/-! ### `215600co1` @ `p = 5` — `N = 215600 = 2^4·5^2·7^2·11`; Cremona: `r_an = 0`; (t′) at `5` (Kodaira IV*, e = 3); ♭; image `G₁₆ ≅ M₁₆` (`#Gal = 16`, SmallGroup `[16,6]`;
the unique index-`2` subgroup of `C_s⁺(5)` with surjective determinant acting transitively on the axis points; displayed);
layer-0 census (kit j333447): `h(ℚ(x(P))) = 1` [CERT], `h(ℚ(P)) = 2` [CERT] ⇒ `hrank`: `1 = 1`. -/

/-- **CONDITIONAL U₀ for `215600co1` @ 5 FROM THE LAYER-0 RANK EQUALITY ALONE** — `ord₅ #Ш(E) ≤ ord₅ #Ш_an(E)` (`MissingUpperBoundAt E 5`) for
`E = 215600co1 = [0, 0, 0, -140000, -14210000]` (`N = 2^4·5^2·7^2·11`), from: the named facts `hKatoA hGZK hmod`; Cremona's `r_an = 0` (`hr`); the `G₁₆` basis data
(`e he σs σa hσs hσa`, displayed); the rank equality `#Cl(ℚ(P))[5] = #Cl(ℚ(x(P)))[5]` (`hrank`; numerically `1 = 1`: `h(ℚ(x(P))) = 1` [CERT],
`h(ℚ(P)) = 2` [CERT], kit j333447).  NO `μ`-hypothesis, NO inertia hypothesis.  KERNEL: `E[5]` irreducible, `Addv`, `SubTprime` (tree:
`TameUpperUnitTwistRecords.irr_g215600co1_5`, `addv_g215600co1_5`, `subTprime_g215600co1_5`); `σ̄_a⁴ ∈ I(𝔮|5)` automatic.  Per row; CONDITIONAL; nothing booked; BSD is not proved by
this. [cite: Kato2004Asterisque, Thm. 14.5 (3) (p. 236)] [cite: CoatesSujatha2005, §3 Thm. 3.4] [cite: Iwasawa1956, §§3–5]
[cite: Cremona2006, Table 1 (Cremona label 215600co1)] -/
theorem missingUpperBoundAt_g215600co1_5_of_rankEq
    (hKatoA : Kato2004.rankZero_padicValNat_sha_add_padicValNat_tamagawa_le_of_additive_potGood_of_irreducible_of_fineSelmerDual_fg)
    (hGZK : rank_eq_analyticRank_of_analyticRank_le_one) (hmod : hasEntireLFunction_rat)
    {W : WeierstrassCurve ℚ} [W.IsElliptic] [W.IsGloballyMinimal] (hWeq : W = (⟨0, 0, 0, (-140000), (-14210000)⟩ : WeierstrassCurve ℚ))
    (hr : W.analyticRank = 0)
    (e : W.geomTorsion (5 : ℕ) ≃+ (Fin 2 → ZMod 5))
    (he : ∀ σ : absoluteGaloisGroup ℚ, ∃ M ∈ splitCartanNormalizer 5, (M 1 1 = M 0 0 ∨ M 1 1 = 4 * M 0 0) ∧
      (M 1 0 = 2 * M 0 1 ∨ M 1 0 = 3 * M 0 1) ∧ ∀ P : W.geomTorsion (5 : ℕ), e (σ • P) = M *ᵥ e P)
    (σs σa : absoluteGaloisGroup ℚ) (hσs : ∀ P : W.geomTorsion (5 : ℕ), e (σs • P) = !![1, 0; 0, 4] *ᵥ e P)
    (hσa : ∀ P : W.geomTorsion (5 : ℕ), e (σa • P) = !![0, 1; 2, 0] *ᵥ e P)
    (hrank : Nat.card {d : ClassGroup (𝓞 ↥(fixedField (Subgroup.zpowers (absRestrictNormalHom (W.divisionField 5) σs)))) // d ^ 5 = 1} =
      Nat.card {d : ClassGroup (𝓞 ↥(fixedField (Subgroup.zpowers (absRestrictNormalHom (W.divisionField 5) (σa ^ 4)) ⊔
        Subgroup.zpowers (absRestrictNormalHom (W.divisionField 5) σs)))) // d ^ 5 = 1}) :
    MissingUpperBoundAt W 5 := by
  subst hWeq
  exact missingUpperBoundAt_five_tame_of_splitCartanIndexTwoBasis_of_rankEq _ hKatoA hGZK hmod hr
    TameUpperUnitTwistRecords.addv_g215600co1_5 TameUpperUnitTwistRecords.subTprime_g215600co1_5 TameUpperUnitTwistRecords.irr_g215600co1_5
    e he σs σa hσs hσa hrank

/-! ### `215600cs1` @ `p = 5` — `N = 215600 = 2^4·5^2·7^2·11`; Cremona: `r_an = 0`; (t′) at `5` (Kodaira IV*, e = 3); ♭; image `G₁₆ ≅ M₁₆` (`#Gal = 16`, SmallGroup `[16,6]`;
the unique index-`2` subgroup of `C_s⁺(5)` with surjective determinant acting transitively on the axis points; displayed);
layer-0 census (kit j333447): `h(ℚ(x(P))) = 1` [CERT], `h(ℚ(P)) = 2` [CERT] ⇒ `hrank`: `1 = 1`. -/

/-- **CONDITIONAL U₀ for `215600cs1` @ 5 FROM THE LAYER-0 RANK EQUALITY ALONE** — `ord₅ #Ш(E) ≤ ord₅ #Ш_an(E)` (`MissingUpperBoundAt E 5`) for
`E = 215600cs1 = [0, 0, 0, -6860000, 4874030000]` (`N = 2^4·5^2·7^2·11`), from: the named facts `hKatoA hGZK hmod`; Cremona's `r_an = 0` (`hr`); the `G₁₆` basis data
(`e he σs σa hσs hσa`, displayed); the rank equality `#Cl(ℚ(P))[5] = #Cl(ℚ(x(P)))[5]` (`hrank`; numerically `1 = 1`: `h(ℚ(x(P))) = 1` [CERT],
`h(ℚ(P)) = 2` [CERT], kit j333447).  NO `μ`-hypothesis, NO inertia hypothesis.  KERNEL: `E[5]` irreducible, `Addv`, `SubTprime` (tree:
`TameUpperUnitTwistRecords.irr_g215600cs1_5`, `addv_g215600cs1_5`, `subTprime_g215600cs1_5`); `σ̄_a⁴ ∈ I(𝔮|5)` automatic.  Per row; CONDITIONAL; nothing booked; BSD is not proved by
this. [cite: Kato2004Asterisque, Thm. 14.5 (3) (p. 236)] [cite: CoatesSujatha2005, §3 Thm. 3.4] [cite: Iwasawa1956, §§3–5]
[cite: Cremona2006, Table 1 (Cremona label 215600cs1)] -/
theorem missingUpperBoundAt_g215600cs1_5_of_rankEq
    (hKatoA : Kato2004.rankZero_padicValNat_sha_add_padicValNat_tamagawa_le_of_additive_potGood_of_irreducible_of_fineSelmerDual_fg)
    (hGZK : rank_eq_analyticRank_of_analyticRank_le_one) (hmod : hasEntireLFunction_rat)
    {W : WeierstrassCurve ℚ} [W.IsElliptic] [W.IsGloballyMinimal] (hWeq : W = (⟨0, 0, 0, (-6860000), 4874030000⟩ : WeierstrassCurve ℚ))
    (hr : W.analyticRank = 0)
    (e : W.geomTorsion (5 : ℕ) ≃+ (Fin 2 → ZMod 5))
    (he : ∀ σ : absoluteGaloisGroup ℚ, ∃ M ∈ splitCartanNormalizer 5, (M 1 1 = M 0 0 ∨ M 1 1 = 4 * M 0 0) ∧
      (M 1 0 = 2 * M 0 1 ∨ M 1 0 = 3 * M 0 1) ∧ ∀ P : W.geomTorsion (5 : ℕ), e (σ • P) = M *ᵥ e P)
    (σs σa : absoluteGaloisGroup ℚ) (hσs : ∀ P : W.geomTorsion (5 : ℕ), e (σs • P) = !![1, 0; 0, 4] *ᵥ e P)
    (hσa : ∀ P : W.geomTorsion (5 : ℕ), e (σa • P) = !![0, 1; 2, 0] *ᵥ e P)
    (hrank : Nat.card {d : ClassGroup (𝓞 ↥(fixedField (Subgroup.zpowers (absRestrictNormalHom (W.divisionField 5) σs)))) // d ^ 5 = 1} =
      Nat.card {d : ClassGroup (𝓞 ↥(fixedField (Subgroup.zpowers (absRestrictNormalHom (W.divisionField 5) (σa ^ 4)) ⊔
        Subgroup.zpowers (absRestrictNormalHom (W.divisionField 5) σs)))) // d ^ 5 = 1}) :
    MissingUpperBoundAt W 5 := by
  subst hWeq
  exact missingUpperBoundAt_five_tame_of_splitCartanIndexTwoBasis_of_rankEq _ hKatoA hGZK hmod hr
    TameUpperUnitTwistRecords.addv_g215600cs1_5 TameUpperUnitTwistRecords.subTprime_g215600cs1_5 TameUpperUnitTwistRecords.irr_g215600cs1_5
    e he σs σa hσs hσa hrank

════════════════════

Problem requirements
Check each line of the material for "theorem". Copy the ones that have it.

The completed task
theorem missingUpperBoundAt_g215600co1_5_of_rankEq
theorem missingUpperBoundAt_g215600cs1_5_of_rankEq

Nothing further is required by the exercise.